Assume base 16 in strength and dex to help out with versatility, ending with 24 and 24. Assume as well +5 weapons. You have 20 from Base attack bonus, 7 from your stat, and 5 from your weapon. That's a +30 to hit, as all your weapons have a -2 penalty to get more attacks.

Now take your typical level 20 encounter. A Balor. They have an AC of 39, so you can expect 2-3 attacks to hit from your flurry of two weapon fighting. Assuming again, typical workins, you'll deal 4.5+7+5 damage from all this. About 16.5. So in a given round, expect from 33 to 49.5 damage. This is rather trivial.

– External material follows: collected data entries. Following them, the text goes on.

import Literature.Barriers.Parity.SiegelZeroDichotomyPairHLPsiFourier
import Mathlib.NumberTheory.Harmonic.ZetaAsymp
import Mathlib.NumberTheory.LSeries.Dirichlet
import Mathlib.NumberTheory.EulerProduct.DirichletLSeries
import Mathlib.Analysis.SumIntegralComparisons
import Mathlib.Analysis.SpecialFunctions.Integrals.Basic
import Mathlib.Analysis.SpecialFunctions.ImproperIntegrals
import HarnessLib

/-!
# Tao–Teräväinen 2022, §8 (`k = 2`): the Möbius slot `∫ ĝ_c(τ) ∏_p (1 - p^{-s(τ)}) dτ ≈ 1` via `ζ`

Topic `Literature/Barriers/Parity`, sub-namespace `TaoTeravainen`; part of step (v) of the proof DAG
of `Literature.Barriers.Parity.TaoTeravainen2021_prop72_81_pair` (T. Tao, J. Teräväinen, *The
Hardy–Littlewood–Chowla conjecture in the presence of a Siegel zero*, J. London Math. Soc. (2) 106
(2022), arXiv:2109.06291), end of §8: "From the Euler product formula (2.7) as well as (8.21), we
conclude that `∏_p E_{p,t} = 𝔖 log^{-k} x ∏_j (1+t_{0,j}) + O(log^{-k} x / log^{1/(7k)} η)`. Inserting
this … and using (8.14) to remove the restriction (8.21), we can thus write the left-hand side of (8.8)
as `≈ 𝔖 ∫ ∏_j (1+t_{0,j}) F_j(t_{0,j}) f(t_{1,j}) f(t_{2,j}) dt`. Using (8.15), (8.16) we obtain (8.8)
as desired." Here (2.7) is `∏_p (1 - 1/p^s) = 1/ζ(s)` for `Re s > 1`, with "`ζ(s) = 1/(s-1) + O(1)`",
and (8.16) is `∫ F_j(t)(1+it) dt = 1`.

In our normalisation (one `d`-slot with the transform `ĝ_c` of `SiegelZeroDichotomyPairHLPsiFourier.lean`,
`s(τ) = 1 + 1/X - 2πiτ`), everything here is PROVED:

* `zetaSlotS X τ = 1 + 1/X - 2πiτ`, `eulerTrunc N s = ∏_{p < N} (1 - p^{-s})`;
* the model identity `integral_psiFourier_eulerTrunc_eq_sum` —
  `∫ ĝ_c(τ) ∏_{p<N}(1 - p^{-s(τ)}) dτ = ∑_{t ⊆ primes<N} (-1)^{|t|} Ψ(e^{c - log d_t})/d_t`, `d_t = ∏_{p∈t} p`
  (finite expansion and the Fourier representation of `Ψ`), and its stability in `N` beyond the
  support of `Ψ` (`sum_powerset_eq_of_support`);
* `ζ` inputs from Mathlib: `∏_{p<N}(1-p^{-s}) → ζ(s)^{-1}` (`riemannZeta_eulerProduct`), the crude bounds
  `‖∏_{p<N}(1-p^{-s})‖ ≤ e^{1/(Re s - 1)}`, `‖ζ(s)^{-1}‖ ≤ 1 + 1/(Re s - 1)` (`L(μ, s) = ζ(s)^{-1}`), and
  near `s = 1`: `‖ζ(1+σ)^{-1} - σ‖ ≤ 2C₀‖σ‖²` for `‖σ‖ ≤ 1/(2C₀)` (`ζ(s) = (s-1)^{-1} + ζ₀(s)`, `ζ₀` entire);
* **`abs_integral_psiFourier_eulerTrunc_sub_one_le`** — for `N` beyond the support,
  `|∫ ĝ_c(τ) ∏_{p<N}(1 - p^{-s(τ)}) dτ - 1| ≤ 8C₀ τ₀ S (1/X + 2πτ₀)² + 14 (X+2) D_n (1+U₀τ₀)^{2-n}/((n-2)U₀)`
  for every `0 < τ₀` with `1/X + 2πτ₀ ≤ 1/(2C₀)` and `n ≥ 3`, where `S = 6eU₀(X+2U₀)M₀` bounds `‖ĝ_c‖`
  and `D_n` is the decay constant of `psiFourier_decay` (dominated convergence in `N`, the identity
  `∫ ĝ_c(τ)(1/X - 2πiτ) dτ = 1`, and the split at `|τ| = τ₀`).
  [cite: TaoTeravainen2021, §8 (8.25) with (2.7), (8.15)–(8.16)]
-/

noncomputable section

The numbers are almost exactly the same with a bow, meaning that this option isn't really any better.

Obviously I'm missing stuff, but that's why for purposes of showing something you think might be effective, you have to go into more detail. Otherwise people will just point out weaknesses that could be covered for, had you gone into more detail.

Fawsto
2009-03-12, 02:24 PM
Wall of Text, beware.


I hate to be a stickler, but if a Fighter uses 4/4 of his daily resources (i.e.HP) HE'S DEAD (well, disabled, but that's as near as dammit). In normal gameplay this event is avoided by the healer using his resources to avert this fact, but if a Fighters only daily resource is HP and he uses all of them then he has lost. He shouldn't have a 50/50 chance at all. In theory, it should entirely depend on whether he has a higher Initiative than his foe because if he's an equal CR to his foe, then the foe should also use all his resources. If both must use all their resources, then it is the one that goes first that wins. So by this argument, all a Fighter should need is an Initiative somewhere in the stratosphere in order win what you call an approprate encounter...barely. This is clearly not the case.


You did not get my point.

Let's see if I can explain it better... What CR is a level 10 Fighter? If you consider nifty magical items above the WBL, 12, maybe 13. If ruled by WBL and using "Human" as the race, the Fighter will have a CR of 10. What this means?

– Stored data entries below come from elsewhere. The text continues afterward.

/-!
# Restricted product measures, X: invariance under coordinatewise group ACTIONS, finiteness on compacta,
# mass of the cylinders (the restricted product of local invariant measures on homogeneous data)

Topic `MeasureTheory/RestrictedProduct`; continues `ProductMeasureRestrict` (product formula and uniqueness of
`rpMeasure`) and `LeftInvariant` (the case of a group acting on itself). THEOREMS ONLY (no definition, no
instance).

Setting: countably many measurable spaces `X i` with base sets `C i ⊆ X i` and σ-finite local measures `m i`,
`m i (C i) = 1` off a finite `S₀`; `μ = rpMeasure C m S₀` is the restricted product measure `∏'_i (m_i ; C_i)` on
`Πʳ i, [X i, C i]` (Tate's thesis, Cassels–Fröhlich (1967) Ch. XV §3.3; Guichardet (1972) App. D §D.3). The new
points, needed when the `X i` are HOMOGENEOUS SPACES `G_i ⧸ H_i` rather than groups (orbital integrals over
`G(𝔸) ⧸ G_γ(𝔸) = Πʳ_v G_v ⧸ G_{γ,v}`, Borel–Jacquet (1979) §4.1):

* `measurable_of_forall_apply_eq` — a map `Φ : Πʳ [X_i, C_i] → Πʳ [Y_i, D_i]` given coordinatewise by measurable
  `f_i` (`(Φ z)_i = f_i(z_i)`) is measurable for the trace σ-algebras;
* **`map_eq_rpMeasure_of_forall_apply_eq_smul`** — INVARIANCE: if groups `G i` act measurably on the `X i`
  (`MeasurableConstSMul`), the `m i` are `G i`-invariant (`SMulInvariantMeasure`) and the base sets are stable
  under subgroups `B i` (`k • C_i = C_i`, `k ∈ B_i`), then for every `a ∈ ∏_i G_i` with `a_i ∈ B_i` for almost
  all `i`, every map `Φ` of the restricted product with `(Φ z)_i = a_i • z_i` preserves `μ`: `Φ_* μ = μ`
  (proof: compare restrictions to the cylinders `A_S`, `S ⊇ S₀ ∪ {i | a_i ∉ B_i}`, through the level measures
  `λ_S = (∏_{i∈S} m_i) ⊗ (⨂_{i∉S} m_i|C_i)`, each factor being invariant: `map_smul_locK`, `map_smul_level`);
* `exists_subset_rpBox_of_isCompact` — for OPEN `C i` every compact subset of `Πʳ [X_i, C_i]` lies in a cylinder
  `A_S`; `rpMeasure_le_prod_image_eval` — `μ(Q) ≤ ∏_{i∈S} m_i(pr_i Q)` for `Q ⊆ A_S`;
  **`isFiniteMeasureOnCompacts_rpMeasure`** — `μ` is finite on compacta when the `m i` are;
* `rpMeasure_rpBox_eq_prod` — `μ(A_S) = ∏_{i∈S} m_i(X_i)` (`S ⊇ S₀`); **`rpMeasure_ne_zero`** — `μ ≠ 0` as soon as
  `m_i ≠ 0` for `i ∈ S₀`.

Together with `SMulInvariantMeasure`-packaging downstream these are the three properties («invariant, finite on
compacta, non-zero») that the tree's orbital-term pins (`UnitaryGroup.IsOrbitalTerms`) demand of orbital
measures. Written for the cell `pub/hodgecm-mathlib`, ENGINE T1, plan O13c (file Q1c-A).

## References

* J. W. S. Cassels, A. Fröhlich (eds.), *Algebraic Number Theory* (1967), Ch. XV (Tate), §3.3 [CasselsFrohlichANT1967].
* A. Guichardet, *Symmetric Hilbert spaces and related topics*, LNM 261 (1972), App. D §D.3 [Guichardet1972].
* A. Borel, H. Jacquet, *Automorphic forms and automorphic representations*, PSPM 33.1 (1979), §4.1 [BorelJacquet1979].
-/

noncomputable section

It means that any battle between two level 10 Fighters, equally optimized and with equal WBL, would be resolved by casuality. Simply because both Fighters would have to rely on all of their resources to fight the other one.

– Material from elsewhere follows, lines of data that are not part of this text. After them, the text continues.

/-
Copyright (c) 2026 the pub-hodgecm-mathlib formalisation cell (harness21).  Prover seat hodgecm-mathlib-K2E1-p11 (g4), Track B ∕ K2-LIT, h413 = `stmt-HodgeConjecture-24833`,
R90-TF section S8 «ContSpec-n½», #2 road (G side), S8 dealer R90-CS-plan (g3) S8-R181 («2b export list = the concrete level (K′ = ι(K_∞)·ι_f(K_f), ω) with the level facts»): FILE 3d —
THE LEVEL OF RECORD.  `J₃`-centro-symmetry of the archimedean maximal compact `K_∞` (`k J₃ = J₃ k` for `k` unitary AND in `U(J₃)`) makes the last-row functional MULTIPLICATIVE,
`ℓ(a·k) = ℓ(a)·ℓ(k)`, hence the section of record multiplicative, `Φa(a·k) = Φa(a)·Φa(k)` (★ 3c-E: `ρ_E ≡ 1`, `Θ` multiplicative on ideles): `φ(g) = Φa(g_∞)Φf(g_f)` has level
`K′ = levelOfRecord K_f = {k ∈ K | k_f ∈ K_f}` with right character `ω = omegaOfRecord = Φa ∘ (·)_∞` (★ ED. 4), `ω = 1` on `ι_f(K_f)`, `ι(K_∞) ⊆ K′ ≤ K`.
-/
import Summits.HodgeConjecture.HodgeConjecture.Theorems.R90S8ChiSectionPairArchSectionWitnessEU3   -- ★ (this seat) 3c-E: isotropy, `archSectionE_eq`, `continuous_archSectionE`, hΦaB, `archSectionE_one`; brings 2b ∕ 3c ∕ … ∕ Defs (ED. 4)
import HarnessLib

/-!
# S8 #2 road (G side) — `R90S8ChiSectionPairLevelOfRecordU3`: `ℓ(a·k) = ℓ(a)·ℓ(k)` on `K_∞`, `Φa|K_∞` is a character, and THE WITNESS AT THE LEVEL OF RECORD `(levelOfRecord K(𝔫), omegaOfRecord)`

WHAT THIS FILE DOES (vocabulary: ★ ED. 3 `archSectionE` = `Φa`; ★ ED. 4 `levelOfRecord`, `omegaOfRecord`; ★ `standardMaximalCompactGL` = `K`; ★ `finCongruenceLevel` = `K(𝔫)_f`; ★ `chiSectionSpacePair`).
* §1 `K_∞` COMMUTES WITH `J₃` place by place (`evalC_map_mul_antidiagonal_eq`: `k_wᴴ k_w = 1` ★ `mem_Kinf_iff` and `k_wᴴ J₃ k_w = J₃` ★ `mem_arch_iff_forall`), whence the centro-symmetries
  `(k_w)₁₂ = (k_w)₁₀`, `(k_w)₀₂ = (k_w)₂₀`, `(k_w)₀₀ = (k_w)₂₂`.
* §2 **`archLastRowL_mul_of_mem`**: `ℓ(a·k) = ℓ(a)·ℓ(k)` in `𝔸_L` for `ι(k) ∈ K`; `isUnit_archLastRowL`; `lastRowChar_mul_of_isUnit`; **`archSectionE_mul_of_mem`**: `Φa(a·k) = Φa(a)·Φa(k)`.
* §3 Level facts: `levelOfRecord_le` (`K′ ≤ K`, the binder `hK'`), `archToAdelic_mem_levelOfRecord` (`hKinf`), `finAdelicToAdelic_mem_levelOfRecord`, `omegaOfRecord_finAdelicToAdelic` (`ω = 1` on `ι_f(K_f)`,
  the binder `hU` with `U₀ = K(𝔫)_f`), `adelicVal_archToAdelic_archPart_mem` (`k ∈ K ⇒ k_∞ ∈ K_∞`).
* §4 **`archFin_mem_chiSectionSpacePair_levelOfRecord`**: `g ↦ Φa(g_∞)·Φf(g_f)` lies in `chiSectionSpacePair χ₁ χ₂ (levelOfRecord K_f) (omegaOfRecord χ₁ χ₂ K_f)` for any right-`K_f`-invariant finite
  section `Φf` with the Borel law; **`exists_mem_chiSectionSpacePair_levelOfRecord`** (at `K_f = K(𝔫)_f` with the conductor condition) and the hypothesis-free
  **`exists_level_mem_chiSectionSpacePair_levelOfRecord (χ₁ χ₂) : ∃ 𝔫 ≠ 0, ∃ φ, φ ∈ chiSectionSpacePair χ₁ χ₂ (levelOfRecord K(𝔫)_f) (omegaOfRecord χ₁ χ₂ K(𝔫)_f) ∧ Continuous φ ∧ φ 1 = 1 ∧
  ∀ a, φ (ι a) = Φa a`** (★ 2b conductor level).
HONEST LABEL: HC_CM is proved only modulo the 7 printed citations (2 remaining named inputs: hLiu418 = `stmt-HodgeConjecture-24832`, h413 = `stmt-HodgeConjecture-24833`) until rung 0
closes; REL ≠ ★ ≠ BUILT; this file asserts no named fact and closes no socket; the level-intrinsic binders `hVc`, `bV` (all sections continuous, finite basis) are NOT here; count-neutral.

## References
* [BorelJacquet1979] A. Borel, H. Jacquet, *Automorphic forms and automorphic representations*, Corvallis PSPM 33.1 (1979), §4.1.
* [Rogawski1990] J. D. Rogawski, *Automorphic Representations of Unitary Groups in Three Variables* (1990), §1.9–§1.10.
* [MoeglinWaldspurger1995] C. Mœglin, J.-L. Waldspurger, *Spectral Decomposition and Eisenstein Series* (1995), I.2.17.
-/

set_option autoImplicit false
set_option linter.dupNamespace false  -- the mandated namespace `…HodgeConjecture.HodgeConjecture.R90.S8` (LEAD #1 L1) repeats the summit's segment

noncomputable section

open NumberField IsDedekindDomain Topology Filter ComplexConjugate
open scoped Matrix
open Literature.NumberTheory.Automorphic Literature.NumberTheory.Automorphic.UnitaryGroup Literature.NumberTheory.GaloisRepresentations AdelicGroupData
open Literature.NumberTheory.Automorphic.Arthur2013.Leaves.TECR
open Literature.NumberTheory.Automorphic.UnitaryGroup.AdelicCharactersDetQuasiSplit (antidiagonal_over_det_ne_zero)
open Summit.HodgeConjecture.HodgeConjecture.Cruxes.H413.K2E1CharacterEisensteinU2Defs
open Summit.HodgeConjecture.HodgeConjecture.Cruxes.H413.K2E1CharacterEisensteinU3PairDefs
open Summit.HodgeConjecture.HodgeConjecture.Cruxes.H413.K2E1ChiSectionSpaceU3PairDefs

namespace Summit.HodgeConjecture.HodgeConjecture.R90.S8

variable (L : Type) [Field L] [NumberField L] [IsCMField L]

/-! ## §1 `K_∞` commutes with `J₃` -/

/-- **`k_w J₃ = J₃ k_w`** at every place, for `k ∈ G_∞` with `ι(k) ∈ K` (`k_w` unitary, ★ `mem_Kinf_iff`, and `k_wᴴ J₃ k_w = J₃`, ★ `mem_arch_iff_forall`). [cite: Rogawski1990, §1.9] -/
theorem evalC_map_mul_antidiagonal_eq (k : arch (↥(maximalRealSubfield L)) L (IsCMField.complexConj L) 3 ((StdForm.antidiagonal 3).over L))
    (hk : adelicVal (↥(maximalRealSubfield L)) L (IsCMField.complexConj L) 3 ((StdForm.antidiagonal 3).over L)
      (archToAdelic (↥(maximalRealSubfield L)) L (IsCMField.complexConj L) 3 ((StdForm.antidiagonal 3).over L) k) ∈ standardMaximalCompactGL 3 L) (w : InfinitePlace L) :
    ((k : GL (Fin 3) (mixedEmbedding.mixedSpace L)) : Matrix (Fin 3) (Fin 3) (mixedEmbedding.mixedSpace L)).map (evalC L ⟨w, IsTotallyComplex.isComplex w⟩) * (StdForm.antidiagonal 3).over ℂ =
      (StdForm.antidiagonal 3).over ℂ * ((k : GL (Fin 3) (mixedEmbedding.mixedSpace L)) : Matrix (Fin 3) (Fin 3) (mixedEmbedding.mixedSpace L)).map (evalC L ⟨w, IsTotallyComplex.isComplex w⟩) := by
  set M : Matrix (Fin 3) (Fin 3) ℂ := ((k : GL (Fin 3) (mixedEmbedding.mixedSpace L)) : Matrix (Fin 3) (Fin 3) (mixedEmbedding.mixedSpace L)).map
    (evalC L ⟨w, IsTotallyComplex.isComplex w⟩) with hM
  -- unitarity at `w`
  have hKinf : (k : GL (Fin 3) (mixedEmbedding.mixedSpace L)) ∈ Kinf 3 L := by
    have h := toMixed_mem_Kinf_of_mem_standardMaximalCompactGL hk
    rwa [adelicVal_archToAdelic, GLn.toMixed_ofInfinite] at h
  have hU := ((mem_Kinf_iff 3 L _).1 hKinf).2 ⟨w, IsTotallyComplex.isComplex w⟩
  rw [mem_unitarySubgroupGL_iff, Matrix.star_eq_conjTranspose] at hU
  change Mᴴ * M = 1 at hU
  -- the form relation at `w`
  have hmem := (mem_arch_iff_forall (↥(maximalRealSubfield L)) L (IsCMField.complexConj L) 3 ((StdForm.antidiagonal 3).over L)
    (IsCMField.complexConj_ne_one L) (complexConj_smul_infinitePlace L) (k : GL (Fin 3) (mixedEmbedding.mixedSpace L))).1 k.2 ⟨w, IsTotallyComplex.isComplex w⟩
  rw [mem_archLocal_iff_conjTranspose, StdForm.over_map] at hmem
  change Mᴴ * (StdForm.antidiagonal 3).over ℂ * M = (StdForm.antidiagonal 3).over ℂ at hmem
  have hU' : M * Mᴴ = 1 := mul_eq_one_comm.1 hU
  calc M * (StdForm.antidiagonal 3).over ℂ = M * (Mᴴ * (StdForm.antidiagonal 3).over ℂ * M) := by rw [hmem]
    _ = (M * Mᴴ) * (StdForm.antidiagonal 3).over ℂ * M := by simp only [Matrix.mul_assoc]
    _ = (StdForm.antidiagonal 3).over ℂ * M := by rw [hU', Matrix.one_mul]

What I am trying to say is that, while a Fighter can, well, fight toe to toe with other Fighters of equal level (and CR) they cannot and do not have the slightly chance to: A) Deal with any kind of full casters, after a given level (Usualy after level 8, I guess); B) Deal with any of the "Brute" type monsters, or any other kind of monster of the same CR; C) Deal with any encounter of the appropriate DC that does not involve combat, for example Traps.

There is an enourmous disparity between the classes. When I told you to try to imagine those fights with a level 10 Fighter and a level 10 Druid to battle against CR 10 monsters I should had included, as enemies, a level 10 Druid and a level 10 Fighter, also I should have pitched those characters against CR 10 situations to see who would survive better.

What I was trying to prove is that the Fighter can't really do what he was supposed to. All his resources are subpar in comparisson to the resources of the creatures he should be defeating. But while those creatures are supposed to be killed or defeated in the course of the adventure, the Fighter, who is supposed to survive, will, almost 90% of the times, not.

Remember that a CR 10 monster is also bound to the same rules the level 10 party is. The CR 10 monster should be able to, by using 4/4 of his resources, be able to make the party expend 1/4 of their resources.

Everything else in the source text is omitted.